If your data are in a SAS/IML matrix, x, the LOC Function enables you to find elements of x for which a given criterion is true. The LOC function returns the LOCations (indices) of the relevant elements. (In the R language, the which function implements similar functionality.) For example, the following statements define a numeric vector, x, and use the LOC function to find the indices for which the numbers are greater than 3:

proc iml;
x = {1 4 3 5 2 7 3 5};
/** which elements are > 3? **/
k = loc( x>3 ); 
print k;

k

2

4

6

8

Notice the following:

  • The argument to the LOC function is an expression that resolves to a vector of 0s and 1s. (Some languages call this a logical vector.) In practice, the argument to the LOC function is almost always an expression.
  • The result of the LOC function is always a row vector. The number of columns is the number of elements of x that satisfy the given criterion.
  • The LOC function returns indices of x, not values of x. To obtain the values, use x[k]. (Indices and subscripts are related; for vectors, they are the same.)

How Many Elements Satisfy the Criterion?

You can exploit the fact that the LOC function outputs a row vector. To count the number of elements that satisfy the criterion, simply use the NCOL function, as follows:

n = ncol(k); /** how many? **/
print n;

n

4

What If No Elements Satisfy the Criterion?

The expression ncol(idx) always tells you the number of elements that satisfy the criterion, even when no elements satisfy the criterion. The following statement asks for the elements larger than 100 and handles the possible results:

j = loc( x>100 );
if ncol(j) > 0 then do;
   print "At least one element found";
   /** handle this case **/
end;
else do;
   print "No elements found";
   /** handle alternate case **/
end;

In the preceding example, x does not contain any elements that are greater than 100. Therefore the matrix j is an empty matrix, which means that j has zero rows and zero columns.

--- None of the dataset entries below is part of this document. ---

import Summits.Ventures.CertifiedManyBodySolver.Downfold.EmeryFermiFillingYBCO7PlaneSubs
import Summits.Ventures.CertifiedManyBodySolver.Downfold.EmeryFermiFillingLa214
import Summits.Ventures.CertifiedManyBodySolver.Downfold.EmeryBoxesKSlicesE
import HarnessLib

/-!
# YBa₂Cu₃O₇ CuO₂ PLANE (box #18Y YBCO7, (K) plane-slice source rows): the typed 3BE one-body box `emeryBoxYBCO7planeY6K26Src` ⇒ a CERTIFIED window for the object-E Fermi-surface `t′/t` of the σ three-band
# model at the box's own hole count — and a certified MODEL-FORM CEILING against the E row of record

Venture CertifiedManyBodySolver, cell `pub/hubbard-downfold` (stage S1, HUMAN RULINGS D-0096/D-0098), seat hubbard-downfold-mod-4 (technique B = band level);
namespace `Summit.Ventures.CertifiedManyBodySolver.Downfold.Emery`. Everything PROVED; numerics decided by the kernel (`EmeryFermiFillingYBCO7PlaneSubs`).
Same device as `EmeryFermiFillingLa214` / `EmeryFermiFillingHg1201` / `EmeryFermiFillingLSCO`.

THE STATEMENT (`emeryBoxYBCO7planeY6K26Src_fsRatio_window`). For every parameter vector of `emeryBoxYBCO7planeY6K26Src` (`EmeryBoxesKSlicesE`: the YBCO7 plane-Cu(2) ONE-BODY rows with the DFT-level Δ_pd sub-range (source box of the annex U-slice), n_H ∈ [1.16, 1.165]: Δ_pd [1.75, 2.35] × t_pd [1.17, 1.39] × t_pp [0.61, 0.73] × t_pp′ [0.15, 0.15]; n_H ∈ [1.16, 1.165])
and every Fermi energy ε with `abFilling(ε) = (2 − n_H)/2` (the σ-model antibonding band holds the box's own electrons):
**`t′/t = fsRatio(ε) ∈ [-0.3169, -0.2527]`** and **ε ∈ [1.24, 2.08]** (box units, eV above ε_d).

READING (certified): the box's object-E row of record `t′/t (E) ∈ [−0.63, −0.44]` (box YBa2Cu3O7.md l.122) vs the σ-model Fermi-surface window [-0.3169, -0.2527] on the whole one-body box at its own hole count —
see the corollary below: DISJOINT ⇒ a certified MODEL-FORM CEILING (the d–p_x–p_y(+t_pp, t_pp′) model cannot produce the one-band Fermi-surface shape of record anywhere in the box;
the axial Cu-4s / apical / reservoir channel of [PavariniEtAl2001] carries the rest); INSIDE ⇒ consistency; partial overlap ⇒ a cut by sub-box (table in the Subs file).

WHAT THIS IS NOT: not a statement that the material's parameters ARE in the box (SCREENING-GRADE provenance); the theorem certifies the REDUCTION STEP
of the σ d–p_x–p_y(+t_pp, t_pp′) model only; not the interaction (`U`) reduction; no phase sentence. Sources: [HybertsenSchluterChristensen1989, Eq. (1)];
[AndersenEtAl1995, §6]; [PavariniEtAl2001, Eq. (1)].
-/

noncomputable section

namespace Summit.Ventures.CertifiedManyBodySolver.Downfold.Emery

open Real Set
open Summit.Ventures.CertifiedManyBodySolver.Downfold

/-- Per-spin antibonding filling from the box's hole count: `n_H ∈ [29/25, 233/200] ⇒ (2 − n_H)/2 ∈ [167/400, 21/50]`. [folklore] -/
theorem abFilling_rowYBCO7Plane_of_nHoles {nH f : ℝ} (h1 : (29 / 25 : ℝ) ≤ nH) (h2 : nH ≤ (233 / 200 : ℝ)) (hf : f = (2 - nH) / 2) :
    f ∈ Set.Icc (167 / 400 : ℝ) (21 / 50 : ℝ) := by
  rw [hf]; constructor <;> linarith

/-- **YBa₂Cu₃O₇ CuO₂ PLANE (box #18Y YBCO7, (K) plane-slice source rows): 3BE box ⇒ object-E `t′/t` window (raw coordinates)** at per-spin filling ∈ [0.4175, 0.42]:
`ε ∈ [1.24, 2.08]` and `t′/t ∈ [-0.3169, -0.2527]`. [folklore] -/
theorem ybco7PlaneBox_fsRatio_window {Δ tpd tpp c ε : ℝ} (hΔ : Δ ∈ Set.Icc (7 / 4 : ℝ) (47 / 20 : ℝ))
    (ha : tpd ∈ Set.Icc (117 / 100 : ℝ) (139 / 100 : ℝ)) (hb : tpp ∈ Set.Icc (61 / 100 : ℝ) (73 / 100 : ℝ))
    (hc : c ∈ Set.Icc (3 / 20 : ℝ) (3 / 20 : ℝ))
    (hν : abFilling Δ tpd tpp c ε ∈ Set.Icc (167 / 400 : ℝ) (21 / 50 : ℝ)) :
    ε ∈ Set.Icc (31 / 25 : ℝ) (52 / 25 : ℝ) ∧ fsRatio Δ tpd tpp c ε ∈ Set.Icc (-(3169 / 10000 : ℝ)) (-(2527 / 10000 : ℝ)) := by
  have hΔ' := hΔ
  constructor
  · clear hΔ
    rcases mem_Icc_split hΔ' (41 / 20 : ℝ) with hΔ' | hΔ'
    · rcases mem_Icc_split hΔ' (19 / 10 : ℝ) with hΔ' | hΔ'
      · rcases mem_Icc_split ha (32 / 25 : ℝ) with ha' | ha'
        · have h := (ybco7PlaneSub_0_0 hΔ' ha' hb hc hν).1
          exact ⟨le_trans (by norm_num) h.1, h.2.trans (by norm_num)⟩
        · have h := (ybco7PlaneSub_0_1 hΔ' ha' hb hc hν).1
          exact ⟨le_trans (by norm_num) h.1, h.2.trans (by norm_num)⟩
      · rcases mem_Icc_split ha (32 / 25 : ℝ) with ha' | ha'
        · have h := (ybco7PlaneSub_1_0 hΔ' ha' hb hc hν).1
          exact ⟨le_trans (by norm_num) h.1, h.2.trans (by norm_num)⟩
        · have h := (ybco7PlaneSub_1_1 hΔ' ha' hb hc hν).1
          exact ⟨le_trans (by norm_num) h.1, h.2.trans (by norm_num)⟩
    · rcases mem_Icc_split hΔ' (11 / 5 : ℝ) with hΔ' | hΔ'
      · rcases mem_Icc_split ha (32 / 25 : ℝ) with ha' | ha'
        · have h := (ybco7PlaneSub_2_0 hΔ' ha' hb hc hν).1
          exact ⟨le_trans (by norm_num) h.1, h.2.trans (by norm_num)⟩
        · have h := (ybco7PlaneSub_2_1 hΔ' ha' hb hc hν).1
          exact ⟨le_trans (by norm_num) h.1, h.2.trans (by norm_num)⟩
      · rcases mem_Icc_split ha (32 / 25 : ℝ) with ha' | ha'
        · have h := (ybco7PlaneSub_3_0 hΔ' ha' hb hc hν).1
          exact ⟨le_trans (by norm_num) h.1, h.2.trans (by norm_num)⟩
        · have h := (ybco7PlaneSub_3_1 hΔ' ha' hb hc hν).1
          exact ⟨le_trans (by norm_num) h.1, h.2.trans (by norm_num)⟩
  · clear hΔ
    rcases mem_Icc_split hΔ' (41 / 20 : ℝ) with hΔ' | hΔ'
    · rcases mem_Icc_split hΔ' (19 / 10 : ℝ) with hΔ' | hΔ'
      · rcases mem_Icc_split ha (32 / 25 : ℝ) with ha' | ha'
        · have h := (ybco7PlaneSub_0_0 hΔ' ha' hb hc hν).2
          exact ⟨le_trans (by norm_num) h.1, h.2.trans (by norm_num)⟩
        · have h := (ybco7PlaneSub_0_1 hΔ' ha' hb hc hν).2
          exact ⟨le_trans (by norm_num) h.1, h.2.trans (by norm_num)⟩
      · rcases mem_Icc_split ha (32 / 25 : ℝ) with ha' | ha'
        · have h := (ybco7PlaneSub_1_0 hΔ' ha' hb hc hν).2
          exact ⟨le_trans (by norm_num) h.1, h.2.trans (by norm_num)⟩
        · have h := (ybco7PlaneSub_1_1 hΔ' ha' hb hc hν).2
          exact ⟨le_trans (by norm_num) h.1, h.2.trans (by norm_num)⟩
    · rcases mem_Icc_split hΔ' (11 / 5 : ℝ) with hΔ' | hΔ'
      · rcases mem_Icc_split ha (32 / 25 : ℝ) with ha' | ha'
        · have h := (ybco7PlaneSub_2_0 hΔ' ha' hb hc hν).2
          exact ⟨le_trans (by norm_num) h.1, h.2.trans (by norm_num)⟩
        · have h := (ybco7PlaneSub_2_1 hΔ' ha' hb hc hν).2
          exact ⟨le_trans (by norm_num) h.1, h.2.trans (by norm_num)⟩
      · rcases mem_Icc_split ha (32 / 25 : ℝ) with ha' | ha'
        · have h := (ybco7PlaneSub_3_0 hΔ' ha' hb hc hν).2
          exact ⟨le_trans (by norm_num) h.1, h.2.trans (by norm_num)⟩
        · have h := (ybco7PlaneSub_3_1 hΔ' ha' hb hc hν).2
          exact ⟨le_trans (by norm_num) h.1, h.2.trans (by norm_num)⟩

/-- The five rows of `emeryBoxYBCO7planeY6K26Src` this file reads. [folklore] -/
theorem emeryBoxYBCO7planeY6K26Src_mem_rows {p : EmeryCoord → ℝ} (hp : emeryBoxYBCO7planeY6K26Src.Mem p) :
    p .DeltaPd ∈ Set.Icc (7 / 4 : ℝ) (47 / 20 : ℝ) ∧ p .tpd ∈ Set.Icc (117 / 100 : ℝ) (139 / 100 : ℝ) ∧
      p .tpp ∈ Set.Icc (61 / 100 : ℝ) (73 / 100 : ℝ) ∧ p .tppP ∈ Set.Icc (3 / 20 : ℝ) (3 / 20 : ℝ) ∧
      p .nHoles ∈ Set.Icc (29 / 25 : ℝ) (233 / 200 : ℝ) := by
  have hΔ := (Entry.mem_ofEnds_iff _ _ _ _ _).1 (hp .DeltaPd ybco7planeY6K26Emery_DeltaKS rfl)
  have ha := (Entry.mem_ofEnds_iff _ _ _ _ _).1 (hp .tpd ybco7planeY6K26Emery_tpd rfl)
  have hb := (Entry.mem_ofEnds_iff _ _ _ _ _).1 (hp .tpp ybco7planeY6K26Emery_tpp rfl)
  have hc := (Entry.mem_ofEnds_iff _ _ _ _ _).1 (hp .tppP ybco7planeY6K26Emery_tppP rfl)
  have hn := (Entry.mem_ofEnds_iff _ _ _ _ _).1 (hp .nHoles ybco7planeY6K26Emery_nH rfl)
  push_cast at hΔ ha hb hc hn
  exact ⟨⟨hΔ.1, hΔ.2⟩, ⟨ha.1, ha.2⟩, ⟨hb.1, hb.2⟩, ⟨hc.1, hc.2⟩, ⟨hn.1, hn.2⟩⟩

/-- **THE WORD ON THE TYPED BOX `emeryBoxYBCO7planeY6K26Src`**: at every parameter vector and every Fermi energy at which the σ-model antibonding band holds the
box's own electron count, `ε ∈ [1.24, 2.08]` and the exact σ-model Fermi-surface `t′/t ∈ [-0.3169, -0.2527]`.
[cite: HybertsenSchluterChristensen1989, Eq. (1) (three-band d–p model)] -/
theorem emeryBoxYBCO7planeY6K26Src_fsRatio_window :
    HoldsOn (fun p : EmeryCoord → ℝ => ∀ ε : ℝ,
      abFilling (p .DeltaPd) (p .tpd) (p .tpp) (p .tppP) ε = (2 - p .nHoles) / 2 →
      ε ∈ Set.Icc (31 / 25 : ℝ) (52 / 25 : ℝ) ∧
      fsRatio (p .DeltaPd) (p .tpd) (p .tpp) (p .tppP) ε ∈ Set.Icc (-(3169 / 10000 : ℝ)) (-(2527 / 10000 : ℝ))) emeryBoxYBCO7planeY6K26Src := by
  intro p hp ε hf
  obtain ⟨hΔ, ha, hb, hc, hn⟩ := emeryBoxYBCO7planeY6K26Src_mem_rows hp
  exact ybco7PlaneBox_fsRatio_window hΔ ha hb hc (abFilling_rowYBCO7Plane_of_nHoles hn.1 hn.2 hf)

/-- **MODEL-FORM CEILING, CERTIFIED**: on the whole box the σ-model Fermi-surface `t′/t` window [-0.3169, -0.2527] is DISJOINT from the object-E
row of record `[-0.63, -0.44]` (router/BOXES/YBa2Cu3O7.md l.122 «tp/t (E) [−0.63, −0.44]») — the d–p_x–p_y(+t_pp, t_pp′) model cannot produce this material's one-band Fermi-surface
shape anywhere in its 3BE box. [folklore] -/
theorem emeryBoxYBCO7planeY6K26Src_fsRatio_not_objectE :
    HoldsOn (fun p : EmeryCoord → ℝ => ∀ ε : ℝ,
      abFilling (p .DeltaPd) (p .tpd) (p .tpp) (p .tppP) ε = (2 - p .nHoles) / 2 →
      fsRatio (p .DeltaPd) (p .tpd) (p .tpp) (p .tppP) ε ∉ Set.Icc (-(63 / 100 : ℝ)) (-(11 / 25 : ℝ))) emeryBoxYBCO7planeY6K26Src := by
  intro p hp ε hf hmem
  have h := (emeryBoxYBCO7planeY6K26Src_fsRatio_window p hp ε hf).2
  have : (-(11 / 25 : ℝ)) < (-(3169 / 10000 : ℝ)) := by norm_num
  linarith [h.1, hmem.2]

end Summit.Ventures.CertifiedManyBodySolver.Downfold.Emery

It is a good programming practice to check the results of the LOC function to see if any elements satisfied the criterion. For more details, see Chapter 3 of Statistical Programming with SAS/IML Software.

Using the LOC Function to Subset a Vector

The LOC function finds the indices of elements that satisfy some criterion. These indices can be used to subset the data. For example, the following statements read information about vehicles in the SasHelp.Cars data set. The READ statement creates a vector that contains the make of each vehicle ("Acura," "Audi," "BMW,"...) and creates a second vector that contains the engine size (in liters) for each vehicle. The LOC function is used to find the indices for the vehicles made by Acura. These indices are then used to subset the EngineSize vector in order to produce a vector, s, that contains only the engine volumes for the Acura vehicles:

use sashelp.cars; 
read all var {Make EngineSize};
close sashelp.cars; 

/** find observations that 
    satisfy a criterion **/
idx = loc( Make="Acura" );
s = EngineSize[idx];
print s[label="EngineSize (Acura)"];

EngineSize (Acura)

3.5

2

2.4

3.2

3.5

3.5

3.2

LOC = Efficient SAS Programming

I have called the LOC function the most useful function that most DATA step programmers have never heard of. Despite its relative obscurity, it is essential that SAS/IML programmers master the LOC function. By using the LOC function, you can write efficient vectorized programs, rather than inefficient programs that loop over data.